What is needed -
Reply only with how many lines in these entries hold the string "bottom".

-- Listed entries follows --

import Summits.MatrixMultiplication.OmegaCensus.EisPhaseBlocks
import Summits.MatrixMultiplication.OmegaCensus.PhaseArcClassBox

/-!
# ω-census, family (b3): conjecture C9 — the Eisenstein groups `𝔽_p[ω] ⋊ C₃`: exact errors, class data and the decidable CLASS CHECK

HONEST FRAMING (pub-omega census; verbatim): lottery ticket; floor = certified bounds/negative ranges.
Census BOOKKEEPING (conjecture C9 of the cell; pub-omega stpp-1 gen 21).  For `EisCyc p = 𝔽_p[ω] ⋊_ω ℤ/3` (the Schmidt atom
`𝔽_{p²} ⋊ C₃` when `p ≡ 2 (mod 3)`) take the dihedral-type box `Y = {1, a^α, b}`, `W = {1, a^β, b^t}` with `α = 1/8 ∈ 𝔽_p` and
`β = κ/8`, `κ = m + nω`.  Then EVERY product `ω^s α`, `ω^s β` is `(g_R + g_I ω)/8` with explicit small integers `g`
(`gαR, gαI, gβR, gβI`: coordinates of `ω^s`, `ω^s κ`; `act_w_mul`), so its coordinates have ERROR exactly `g` and PHASE
`≡ −p·g (mod 8)` (`eight_val_div`, `phase_residue`: `8·val = a p + g`, `p² ≡ 1`): no Thue step, no `√p`.  The error of a column
pair in a coordinate is the exact integer `E = lin t g_α g_β` (`ClassDataE.ER/EI`) and its phase shift is `≡ −p̄ E (mod 8)`.
CLASS = `p mod 8`.  `ClassDataE` / `ClassOKE r` (decidable): box, 2-D phase pattern `P ⊆ (ℤ/8)²` per column, exact trims,
`|E| ≤ 3`; for every pair of columns/phases the 1-D pair condition holds in the real OR the imaginary coordinate (`PairBarE`).
The theorems using it are in `EisUniform.lean`.  Nothing here is progress on `ω`.
-/

namespace Summit.MatrixMultiplication.OmegaCensus

open Finset

namespace EisArcs

open PhaseArcs (lin col map_lin)

/-- Coordinates of `ω^s` (real part): `ω⁰ = 1`, `ω¹ = ω`, `ω² = −1 − ω`. [folklore] -/
def gαR : ZMod 3 → ℤ := fun s => (![1, 0, -1] : Fin 3 → ℤ) s
/-- Coordinates of `ω^s` (imaginary part). [folklore] -/
def gαI : ZMod 3 → ℤ := fun s => (![0, 1, -1] : Fin 3 → ℤ) s
/-- Coordinates of `ω^s (m + nω)` (real part). [folklore] -/
def gβR (m n : ℤ) : ZMod 3 → ℤ := fun s => (![m, -n, n - m] : Fin 3 → ℤ) s
/-- Coordinates of `ω^s (m + nω)` (imaginary part). [folklore] -/
def gβI (m n : ℤ) : ZMod 3 → ℤ := fun s => (![n, m - n, -m] : Fin 3 → ℤ) s

/-- A 2-D trim table as an association list `(column, phase pair, trim)`; absent entries are `0`. [folklore] -/
def trimOf2 : List ((Fin 3 × Fin 3) × (ℤ × ℤ) × ℕ) → Fin 3 × Fin 3 → ℤ × ℤ → ℕ
  | [], _, _ => 0
  | (c', φ', v) :: L, c, φ => if c' = c ∧ φ' = φ then v else trimOf2 L c φ

/-- Class data for the Eisenstein family: `κ = m + nω`, `t`, the 2-D phase pattern and the four exact trim tables. [folklore] -/
structure ClassDataE where
  /-- `κ = m + nω` -/
  m : ℤ
  /-- `κ = m + nω` -/
  n : ℤ
  /-- the `b`-exponent of the third `W`-element -/
  t : ZMod 3
  /-- phase pairs used per column (subsets of `[0,8)²`) -/
  P : Fin 3 × Fin 3 → Finset (ℤ × ℤ)
  /-- bottom trims, real coordinate -/
  lo₁ : Fin 3 × Fin 3 → ℤ × ℤ → ℕ
  /-- top trims, real coordinate -/
  hi₁ : Fin 3 × Fin 3 → ℤ × ℤ → ℕ
  /-- bottom trims, imaginary coordinate -/
  lo₂ : Fin 3 × Fin 3 → ℤ × ℤ → ℕ
  /-- top trims, imaginary coordinate -/
  hi₂ : Fin 3 × Fin 3 → ℤ × ℤ → ℕ

namespace ClassDataE

variable (cd : ClassDataE)

/-- Number of phase blocks used. [folklore] -/
def MIS : ℕ := ∑ c, #(cd.P c)

/-- Total trim `Σ (lo₁ + hi₁ + lo₂ + hi₂)` (in eighths). [folklore] -/
def SigT : ℕ := ∑ c, ∑ φ ∈ cd.P c, (cd.lo₁ c φ + cd.hi₁ c φ + cd.lo₂ c φ + cd.hi₂ c φ)

/-- Exact error of the column pair in the real coordinate. [folklore] -/
def ER (c c' : Fin 3 × Fin 3) : ℤ := lin cd.t gαR (gβR cd.m cd.n) c c'

/-- Exact error of the column pair in the imaginary coordinate. [folklore] -/
def EI (c c' : Fin 3 × Fin 3) : ℤ := lin cd.t gαI (gβI cd.m cd.n) c c'

/-- `PairOK` of one coordinate with `Φ` replaced by a residue representative `Φv` and without the size clause. [folklore] -/
def OKc (Φv E φ φ' : ℤ) (lo hi lo' hi' : ℕ) : Prop :=
  (φ - φ' - Φv) % 8 ≠ 0 ∧ ((φ - φ' - Φv - 1) % 8 = 0 → 0 < E → E ≤ hi' ∨ E ≤ lo) ∧
    ((φ - φ' - Φv + 1) % 8 = 0 → E < 0 → -E ≤ lo' ∨ -E ≤ hi)

/-- `OKc` is decidable. [folklore] -/
instance (Φv E φ φ' : ℤ) (lo hi lo' hi' : ℕ) : Decidable (OKc Φv E φ φ' lo hi lo' hi') := by
  unfold OKc; infer_instance

/-- The pair condition of the class check for residue `r = p mod 8`: `OKc` in the real OR in the imaginary coordinate, with the
phase shifts `Φ̄ = −r·E (mod 8)`. [folklore] -/
def PairBarE (r : ZMod 8) (c c' : Fin 3 × Fin 3) (φ φ' : ℤ × ℤ) : Prop :=
  OKc ((-(r * (cd.ER c c' : ZMod 8))).val : ℤ) (cd.ER c c') φ.1 φ'.1 (cd.lo₁ c φ) (cd.hi₁ c φ) (cd.lo₁ c' φ') (cd.hi₁ c' φ') ∨
  OKc ((-(r * (cd.EI c c' : ZMod 8))).val : ℤ) (cd.EI c c') φ.2 φ'.2 (cd.lo₂ c φ) (cd.hi₂ c φ) (cd.lo₂ c' φ') (cd.hi₂ c' φ')

/-- `PairBarE` is decidable. [folklore] -/
instance (r : ZMod 8) (c c' : Fin 3 × Fin 3) (φ φ' : ℤ × ℤ) : Decidable (cd.PairBarE r c c' φ φ') := by
  unfold PairBarE; infer_instance

/-- **The class check** for residue `r`. [folklore] -/
def ClassOKE (r : ZMod 8) : Prop :=
  (cd.m ≠ 0 ∨ cd.n ≠ 0) ∧ |cd.m| ≤ 3 ∧ |cd.n| ≤ 3 ∧ cd.t ≠ 0 ∧
    (∀ c, ∀ φ ∈ cd.P c, ((0 ≤ φ.1 ∧ φ.1 < 8) ∧ (0 ≤ φ.2 ∧ φ.2 < 8)) ∧
      cd.lo₁ c φ + cd.hi₁ c φ ≤ 24 ∧ cd.lo₂ c φ + cd.hi₂ c φ ≤ 24) ∧
    (∀ c c', c ≠ c' → |cd.ER c c'| ≤ 3 ∧ |cd.EI c c'| ≤ 3) ∧
    (∀ c c', c ≠ c' → ∀ φ ∈ cd.P c, ∀ φ' ∈ cd.P c', cd.PairBarE r c c' φ φ')

/-- The class check is decidable. [folklore] -/
instance (r : ZMod 8) : Decidable (cd.ClassOKE r) := by
  unfold ClassOKE; infer_instance

end ClassDataE

/-! ### Arithmetic of `𝔽_p[ω]`: the products `ω^s/8`, `ω^s κ/8` -/

variable {p : ℕ}

/-- All elements of `ZMod 3` are `0, 1, 2`. [folklore] -/
theorem zmod3_cases : ∀ k : ZMod 3, k = 0 ∨ k = 1 ∨ k = 2 := by decide

/-- `ω^s · (x + yω)/… `: the powers of `ω` act on coordinates by `(x, y) ↦ (x, y), (−y, x − y), (y − x, −x)`. [folklore] -/
theorem act_w_mul (s : ZMod 3) (z : Eis p) :
    RCyc.act Eis.w s * z = ⟨(gαR s : ZMod p) * z.re - (gαI s : ZMod p) * z.im,
      (gαI s : ZMod p) * z.re + ((gαR s : ZMod p) - gαI s) * z.im⟩ := by
  rcases zmod3_cases s with rfl | rfl | rfl
  · rw [RCyc.act_zero, one_mul]
    ext <;> simp [gαR, gαI]
  · have h1 : RCyc.act (Eis.w : Eis p) (1 : ZMod 3) = Eis.w := by
      rw [RCyc.act, ZMod.val_one, pow_one]
    rw [h1]
    ext <;> simp [gαR, gαI, Eis.w]
  · have hv : (2 : ZMod 3).val = 2 := rfl
    have h2 : RCyc.act (Eis.w : Eis p) (2 : ZMod 3) = Eis.w * Eis.w := by
      rw [RCyc.act, hv, pow_two]
    rw [h2]
    ext <;> simp [gαR, gαI, Eis.w]

/-- An element `g/8` of `𝔽_p` has `8·val = a p + g` with an integer phase `a`. [folklore] -/
theorem eight_val_div [Fact p.Prime] (h8 : (8 : ZMod p) ≠ 0) (g : ℤ) :
    ∃ a : ℤ, 8 * ((((g : ZMod p) * (8 : ZMod p)⁻¹).val : ℕ) : ℤ) = a * p + g := by
  have hdvd : (p : ℤ) ∣ 8 * ((((g : ZMod p) * (8 : ZMod p)⁻¹).val : ℕ) : ℤ) - g := by
    rw [← ZMod.intCast_zmod_eq_zero_iff_dvd]
    push_cast
    rw [ZMod.natCast_val, ZMod.cast_id', id_eq, mul_comm, mul_assoc, inv_mul_cancel₀ h8, mul_one, sub_self]
  exact ⟨(8 * ((((g : ZMod p) * (8 : ZMod p)⁻¹).val : ℕ) : ℤ) - g) / p, by rw [Int.ediv_mul_cancel hdvd]; ring⟩

/-- Residue of the phase: `8 V = a p + g` forces `a ≡ −p·g (mod 8)` for odd `p`. [folklore] -/
theorem phase_residue {a g V : ℤ} {q : ℤ} (hq : Odd q) (h : 8 * V = a * q + g) :
    ((a : ℤ) : ZMod 8) = -((q : ZMod 8) * (g : ZMod 8)) := by
  have hsq : ((q * q : ℤ) : ZMod 8) = 1 := by
    obtain ⟨r, hr⟩ := hq
    have h8 : (8 : ℤ) ∣ q * q - 1 := by
      obtain ⟨s, hs⟩ := Int.even_mul_succ_self r
      exact ⟨s, by rw [hr]; linear_combination (4 : ℤ) * hs⟩
    have := (ZMod.intCast_zmod_eq_zero_iff_dvd _ 8).2 h8
    push_cast at this ⊢
    linear_combination this
  have h0 : ((a * q + g : ℤ) : ZMod 8) = 0 := by
    rw [← h, ZMod.intCast_zmod_eq_zero_iff_dvd]
    exact ⟨V, by ring⟩
  push_cast at h0 hsq
  linear_combination (q : ZMod 8) * h0 - (a : ZMod 8) * hsq

end EisArcs

end Summit.MatrixMultiplication.OmegaCensus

-- Listed entries concluded --

Final answer -
2